I'm surprised by how many store wood in their basement. I roll my Harbor Freight wood cart out to the woodshed every time I go light a fire. Just part of the job. Not difficult!  I don't want any wood in my basement. I'm even concerned about the few sticks that are left on the cart if I happen to bring in too much.





80 feet to woodsheds from basement. Paved nearly all the way. The one on the right is a dog kennel left behind by the previous owner.


----------



## maple1

What is it that you're concerned about?


----------



## Fred61

maple1 said:


> What is it that you're concerned about?


 
Critters!


----------



## kopeck

My house has had wood stored inside for hundreds of years.  Before the remodel it was in the attached wood shed, after that the basement.
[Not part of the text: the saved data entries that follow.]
import Summits.Parity.BatemanHorn.Theorems.AlmostPrimeZerosSystemLSDRealSegmentSandwich
import Summits.Parity.BatemanHorn.Theorems.AlmostPrimeZerosSystemLSDRealSegmentLocalMult
import HarnessLib

/-!
# Route `AlmostPrimeZeros`, crux `SystemLSDRealSegment` (stmt-Parity-11292), line
# `beta-thinned-root-kernel`: the `S`-smooth Type-I sandwich (`smoothTypeI_sandwich`)

For a Bateman–Horn system `f = (f₁,…,f_k)`, real `y ≥ 1`, a level `x` and a smoothness bound `S`, the
Type-I sum restricted to divisor tuples whose product `m = ∏ dᵢ` is `S`-smooth,
`T_x^{(S)}(y) = Σ_{0 ≤ n ≤ x} Σ_{d ∈ tuples f n, ∏ dᵢ ≤ x, ∏ dᵢ ∈ smoothNumbers S} ∏ᵢ h_y(dᵢ)`,
satisfies, with a constant `C` depending on `f` and `y` only (NOT on `x` or `S`),
`|T_x^{(S)}(y) − (x+1) Σ_{1 ≤ m ≤ x, m S-smooth} b(m)| ≤ C (1 + Σ_{1 ≤ m ≤ x} m·b(m))`,
`b(m) = bCoeff f y m`.

Proof: verbatim the proof of the unrestricted sandwich `stub_typeISandwich`
(`Summits/Parity/BatemanHorn/Theorems/AlmostPrimeZerosSystemLSDRealSegmentSandwich.lean`) with one extra
filter.  The smoothness condition is a condition on `m = ∏ dᵢ` only, so after Fubini over the divisor
tuples (`sum_filter_tuples_smooth_eq`, `sum_Ico_sum_filter_tuples_smooth_eq`) it becomes the filter
`m ∈ smoothNumbers S` on the outer `m`-sum; the complete-residue-system count
`abs_card_filter_Ico_sub_tupleDens_le` is applied tuple by tuple on the rows `n ≥ n₀` (all values `≥ 1`
there, `exists_forall_one_le_eval`), giving the error `(1 + n₀) Σ_{m smooth} m·b(m) ≤ (1 + n₀) Σ_m m·b(m)`
(all terms `≥ 0` for `y ≥ 1`, `bCoeff_nonneg`); the rows `n < n₀` contribute between `0` and the constant
`Σ_{n<n₀} Σ_{d ∈ tuples f n} ∏ h_y(dᵢ)` (weights `≥ 0`, `prod_thinWeight_nonneg`).

References: H. Halberstam, H.-E. Richert, *Sieve Methods* (1974), Lemma 5.4 and §5.3 (complete residue
systems); the line card `Cruxes/SystemLSDRealSegment/Lines/beta-thinned-root-kernel.md`.
-/

open Filter Finset Polynomial
open scoped BigOperators Topology

namespace Summit.Parity.BatemanHorn.Cruxes.SystemLSDRealSegment.BetaThinnedRootKernel

open Literature.NumberTheory.Sieve
open Summit.Parity.BatemanHorn.Cruxes.LSDRealSegment.ProductAnatomySubcritical (exists_forall_one_le_eval)

noncomputable section

variable {k : ℕ}

/-! ### The rows `n ≥ n₀`: Fubini over `S`-smooth divisor tuples -/

/-- For a row `n` with all `fᵢ(n) ≥ 1`: the level-`x`, `S`-smooth tuple sum is the sum over the `S`-smooth
`1 ≤ m ≤ x` and `d ∈ prodTuples k m` of the weight times the indicator of the tuple congruence at `n`.
[folklore] -/
theorem sum_filter_tuples_smooth_eq {f : Fin k → ℤ[X]} {n : ℕ}
    (hn : ∀ i, (1 : ℤ) ≤ (f i).eval (n : ℤ)) (y : ℝ) (x S : ℕ) :
    ∑ d ∈ (tuples f n).filter (fun d => ∏ i, d i ≤ x ∧ (∏ i, d i) ∈ Nat.smoothNumbers S),
        ∏ i, thinWeight y (d i) =
      ∑ m ∈ (Icc 1 x).filter (· ∈ Nat.smoothNumbers S), ∑ d ∈ prodTuples k m,
        if ∀ i, ((d i : ℕ) : ℤ) ∣ (f i).eval (n : ℤ) then ∏ i, thinWeight y (d i) else 0 := by
  rw [← Finset.sum_fiberwise_of_maps_to
    (s := (tuples f n).filter (fun d => ∏ i, d i ≤ x ∧ (∏ i, d i) ∈ Nat.smoothNumbers S))
    (t := (Icc 1 x).filter (· ∈ Nat.smoothNumbers S)) (g := fun d => ∏ i, d i) ?_]
  · refine Finset.sum_congr rfl fun m hm => ?_
    rw [Finset.mem_filter] at hm
    have hfib : ((tuples f n).filter (fun d => ∏ i, d i ≤ x ∧ (∏ i, d i) ∈ Nat.smoothNumbers S)).filter
          (fun d => ∏ i, d i = m) =
        ((tuples f n).filter (fun d => ∏ i, d i ≤ x)).filter (fun d => ∏ i, d i = m) := by
      rw [Finset.filter_filter, Finset.filter_filter]
      refine Finset.filter_congr fun d _ => ⟨fun h => ⟨h.1.1, h.2⟩, fun h => ⟨⟨h.1, ?_⟩, h.2⟩⟩
      rw [h.2]
      exact hm.2
    rw [hfib, filter_tuples_filter_prod_eq hn hm.1, Finset.sum_filter]
  · intro d hd
    rw [Finset.mem_filter] at hd
    rw [Finset.mem_filter, Finset.mem_Icc]
    refine ⟨⟨Nat.one_le_iff_ne_zero.mpr (Finset.prod_ne_zero_iff.mpr fun i _ => ?_), hd.2.1⟩, hd.2.2⟩
    have h : d i ∈ divSet ((f i).eval (n : ℤ)).toNat := Fintype.mem_piFinset.mp hd.1 i
    exact (Nat.pos_of_mem_divisors h).ne'

/-- Fubini on the rows `n ∈ [n₀, x]` (all values `≥ 1` there), `S`-smooth tuples only:
`Σ_n Σ_{d, ∏dᵢ ≤ x, ∏dᵢ S-smooth} ∏h_y(dᵢ) = Σ_{1≤m≤x, m S-smooth} Σ_{d ∈ prodTuples k m} ∏h_y(dᵢ) · N'_d`,
`N'_d = #{n ∈ [n₀, x] : dᵢ ∣ fᵢ(n) ∀ i}`. [folklore] -/
theorem sum_Ico_sum_filter_tuples_smooth_eq {f : Fin k → ℤ[X]} {n₀ : ℕ}
    (hn₀ : ∀ n, n₀ ≤ n → ∀ i, (1 : ℤ) ≤ (f i).eval (n : ℤ)) (y : ℝ) (x S : ℕ) :
    ∑ n ∈ Ico n₀ (x + 1), ∑ d ∈ (tuples f n).filter
        (fun d => ∏ i, d i ≤ x ∧ (∏ i, d i) ∈ Nat.smoothNumbers S), ∏ i, thinWeight y (d i) =
      ∑ m ∈ (Icc 1 x).filter (· ∈ Nat.smoothNumbers S), ∑ d ∈ prodTuples k m,
        (∏ i, thinWeight y (d i)) *
          (#((Ico n₀ (x + 1)).filter fun n : ℕ => ∀ i, ((d i : ℕ) : ℤ) ∣ (f i).eval (n : ℤ)) : ℝ) := by
  rw [Finset.sum_congr rfl fun n hn =>
      sum_filter_tuples_smooth_eq (hn₀ n (Finset.mem_Ico.mp hn).1) y x S,
    Finset.sum_comm]
  refine Finset.sum_congr rfl fun m _ => ?_
  rw [Finset.sum_comm]
  refine Finset.sum_congr rfl fun d _ => ?_
  rw [← Finset.sum_filter, Finset.sum_const, nsmul_eq_mul, mul_comm]

/-! ### The main rows against the main term, `S`-smooth `m` only -/

/-- `|Σ_{1≤m≤x, m S-smooth} Σ_{d ∈ prodTuples k m} ∏h_y(dᵢ)·N'_d − (x+1) Σ_{1≤m≤x, m S-smooth} b(m)|
≤ (1 + n₀) Σ_{1≤m≤x, m S-smooth} m·b(m)` for `y ≥ 1` (weights `≥ 0`,
`abs_card_filter_Ico_sub_tupleDens_le` tuple by tuple). [folklore] -/
theorem abs_mainRows_smooth_sub_le (f : Fin k → ℤ[X]) {y : ℝ} (hy : 1 ≤ y) (n₀ x S : ℕ) :
    |(∑ m ∈ (Icc 1 x).filter (· ∈ Nat.smoothNumbers S), ∑ d ∈ prodTuples k m,
        (∏ i, thinWeight y (d i)) *
          (#((Ico n₀ (x + 1)).filter fun n : ℕ => ∀ i, ((d i : ℕ) : ℤ) ∣ (f i).eval (n : ℤ)) : ℝ)) -
      ((x : ℝ) + 1) * ∑ m ∈ (Icc 1 x).filter (· ∈ Nat.smoothNumbers S), bCoeff f y m| ≤
      (1 + n₀) * ∑ m ∈ (Icc 1 x).filter (· ∈ Nat.smoothNumbers S), (m : ℝ) * bCoeff f y m := by
  rw [Finset.mul_sum, ← Finset.sum_sub_distrib, Finset.mul_sum]
  refine (Finset.abs_sum_le_sum_abs _ _).trans (Finset.sum_le_sum fun m hm => ?_)
  have hm1 : 1 ≤ m := (Finset.mem_Icc.mp (Finset.mem_filter.mp hm).1).1
  unfold bCoeff
  rw [Finset.mul_sum, ← Finset.sum_sub_distrib, Finset.mul_sum, Finset.mul_sum]
  refine (Finset.abs_sum_le_sum_abs _ _).trans (Finset.sum_le_sum fun d hd => ?_)
  have hW := prod_thinWeight_nonneg hy d
  rw [← mul_assoc, mul_comm ((x : ℝ) + 1), mul_assoc, ← mul_sub, abs_mul, abs_of_nonneg hW]
  calc (∏ i, thinWeight y (d i)) *
        |(#((Ico n₀ (x + 1)).filter fun n : ℕ => ∀ i, ((d i : ℕ) : ℤ) ∣ (f i).eval (n : ℤ)) : ℝ) -
          ((x : ℝ) + 1) * tupleDens f d|
      ≤ (∏ i, thinWeight y (d i)) * ((1 + n₀) * m * tupleDens f d) :=
        mul_le_mul_of_nonneg_left (abs_card_filter_Ico_sub_tupleDens_le f n₀ x hd hm1) hW
    _ = (1 + n₀) * ((m : ℝ) * ((∏ i, thinWeight y (d i)) * tupleDens f d)) := by ring

/-! ### The registered stub -/

/-- **smoothTypeI_sandwich** (registered stub of the checked skeleton, line `beta-thinned-root-kernel`):
for a Bateman–Horn system `f` and real `y ≥ 1` there is `C` (depending on `f`, `y` only) such that for all
levels `x` and smoothness bounds `S`,
`|T_x^{(S)}(y) − (x+1) Σ_{1≤m≤x, m S-smooth} b_{f,y}(m)| ≤ C (1 + Σ_{1≤m≤x} m·b_{f,y}(m))`, where
`T_x^{(S)}(y)` is the Type-I sum over the divisor tuples of level `∏dᵢ ≤ x` with `S`-smooth product
(Fubini over divisor tuples, periodicity of the tuple congruence, complete residue systems on the rows
`n ≥ n₀` where all values are positive; the rows `n < n₀` are bounded by a constant and the smooth error
sum by the full one since all weights are `≥ 0`). [folklore] -/
theorem smoothTypeI_sandwich :
    ∀ (k : ℕ) (f : Fin k → ℤ[X]), IsBatemanHornSystem f → ∀ y : ℝ, 1 ≤ y → ∃ C : ℝ, ∀ x S : ℕ,
      |(∑ n ∈ range (x + 1), ∑ d ∈ (tuples f n).filter
          (fun d => ∏ i, d i ≤ x ∧ (∏ i, d i) ∈ Nat.smoothNumbers S), ∏ i, thinWeight y (d i)) -
        ((x : ℝ) + 1) * ∑ m ∈ (Icc 1 x).filter (· ∈ Nat.smoothNumbers S), bCoeff f y m| ≤
      C * (1 + ∑ m ∈ Icc 1 x, (m : ℝ) * bCoeff f y m) := by
  intro k f hf y hy
  obtain ⟨n₀, hn₀⟩ := exists_forall_one_le_eval hf
  have hW0 : ∀ d : Fin k → ℕ, 0 ≤ ∏ i, thinWeight y (d i) := prod_thinWeight_nonneg hy
  -- the constant from the rows `n < n₀`
  set C₀ : ℝ := ∑ n ∈ range n₀, ∑ d ∈ tuples f n, ∏ i, thinWeight y (d i) with hC₀
  have hC₀0 : 0 ≤ C₀ := Finset.sum_nonneg fun n _ => Finset.sum_nonneg fun d _ => hW0 d
  refine ⟨C₀ + (1 + n₀), fun x S => ?_⟩
  set H : ℝ := ∑ m ∈ Icc 1 x, (m : ℝ) * bCoeff f y m with hH
  have hH0 : 0 ≤ H :=
    Finset.sum_nonneg fun m _ => mul_nonneg (Nat.cast_nonneg _) (bCoeff_nonneg f hy m)
  -- the smooth error sum is at most the full one
  have hHS : ∑ m ∈ (Icc 1 x).filter (· ∈ Nat.smoothNumbers S), (m : ℝ) * bCoeff f y m ≤ H :=
    Finset.sum_le_sum_of_subset_of_nonneg (Finset.filter_subset _ _) fun m _ _ =>
      mul_nonneg (Nat.cast_nonneg _) (bCoeff_nonneg f hy m)
  -- split the rows at `n₀`
  have hT : (∑ n ∈ range (x + 1), ∑ d ∈ (tuples f n).filter
        (fun d => ∏ i, d i ≤ x ∧ (∏ i, d i) ∈ Nat.smoothNumbers S), ∏ i, thinWeight y (d i)) =
      (∑ n ∈ (range (x + 1)).filter (fun n => n < n₀), ∑ d ∈ (tuples f n).filter
        (fun d => ∏ i, d i ≤ x ∧ (∏ i, d i) ∈ Nat.smoothNumbers S), ∏ i, thinWeight y (d i)) +
      ∑ n ∈ Ico n₀ (x + 1), ∑ d ∈ (tuples f n).filter
        (fun d => ∏ i, d i ≤ x ∧ (∏ i, d i) ∈ Nat.smoothNumbers S), ∏ i, thinWeight y (d i) := by
    rw [← Finset.sum_filter_add_sum_filter_not (range (x + 1)) (fun n => n < n₀)]
    congr 1
    refine Finset.sum_congr ?_ fun _ _ => rfl
    ext n
    simp only [Finset.mem_filter, Finset.mem_range, Finset.mem_Ico]
    omega
  -- the rows `n < n₀`: between `0` and `C₀`
  have hT1 : 0 ≤ ∑ n ∈ (range (x + 1)).filter (fun n => n < n₀), ∑ d ∈ (tuples f n).filter
        (fun d => ∏ i, d i ≤ x ∧ (∏ i, d i) ∈ Nat.smoothNumbers S), ∏ i, thinWeight y (d i) ∧
      ∑ n ∈ (range (x + 1)).filter (fun n => n < n₀), ∑ d ∈ (tuples f n).filter
        (fun d => ∏ i, d i ≤ x ∧ (∏ i, d i) ∈ Nat.smoothNumbers S), ∏ i, thinWeight y (d i) ≤ C₀ := by
    refine ⟨Finset.sum_nonneg fun n _ => Finset.sum_nonneg fun d _ => hW0 d, ?_⟩
    calc ∑ n ∈ (range (x + 1)).filter (fun n => n < n₀), ∑ d ∈ (tuples f n).filter
          (fun d => ∏ i, d i ≤ x ∧ (∏ i, d i) ∈ Nat.smoothNumbers S), ∏ i, thinWeight y (d i)
        ≤ ∑ n ∈ range n₀, ∑ d ∈ (tuples f n).filter
          (fun d => ∏ i, d i ≤ x ∧ (∏ i, d i) ∈ Nat.smoothNumbers S), ∏ i, thinWeight y (d i) := by
          refine Finset.sum_le_sum_of_subset_of_nonneg (fun n hn => ?_) fun n _ _ =>
            Finset.sum_nonneg fun d _ => hW0 d
          rw [Finset.mem_filter] at hn
          exact Finset.mem_range.mpr hn.2
      _ ≤ C₀ := Finset.sum_le_sum fun n _ =>
          Finset.sum_le_sum_of_subset_of_nonneg (Finset.filter_subset _ _) fun d _ _ => hW0 d
  -- the rows `n ≥ n₀`: Fubini and complete residue systems
  have hn₀0 : (0 : ℝ) ≤ 1 + n₀ := by positivity
  have hmain := (abs_mainRows_smooth_sub_le f hy n₀ x S).trans (mul_le_mul_of_nonneg_left hHS hn₀0)
  rw [← sum_Ico_sum_filter_tuples_smooth_eq hn₀ y x S] at hmain
  rw [hT, add_sub_assoc]
  refine (abs_add_le _ _).trans ?_
  rw [abs_of_nonneg hT1.1]
  calc _ ≤ C₀ + (1 + n₀) * H := add_le_add hT1.2 hmain
    _ ≤ (C₀ + (1 + n₀)) * (1 + H) := by nlinarith

end

end Summit.Parity.BatemanHorn.Cruxes.SystemLSDRealSegment.BetaThinnedRootKernel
We never had any trouble...


----------



## Fred61

I guess it's whatever we're comfortable with. I am kind of strange. I don't do Twitter, I don't do Facebook and I've never had chicken nuggets.


----------



## maple1

Fred61 said:


> I guess it's whatever we're comfortable with. I am kind of strange. I don't do Twitter, I don't do Facebook and I've never had chicken nuggets.


 
Guilty on the nuggets - but likewise on the other two.


----------



## mikefrommaine

Same here, but it's been a few decades for the nuggets


----------



## Fred61

maple1 said:


> Guilty on the nuggets


 
Can anybody tell me what they are?


----------



## mikefrommaine

Fred61 said:


> Can anybody tell me what they are?


Don't know but can't be any worse than pink slime in the burgers.


----------



## kopeck

Fred61 said:


> Can anybody tell me what they are?


 
Dunno but I bet they would gassify!

I'm not a twit but I do have a bookface account.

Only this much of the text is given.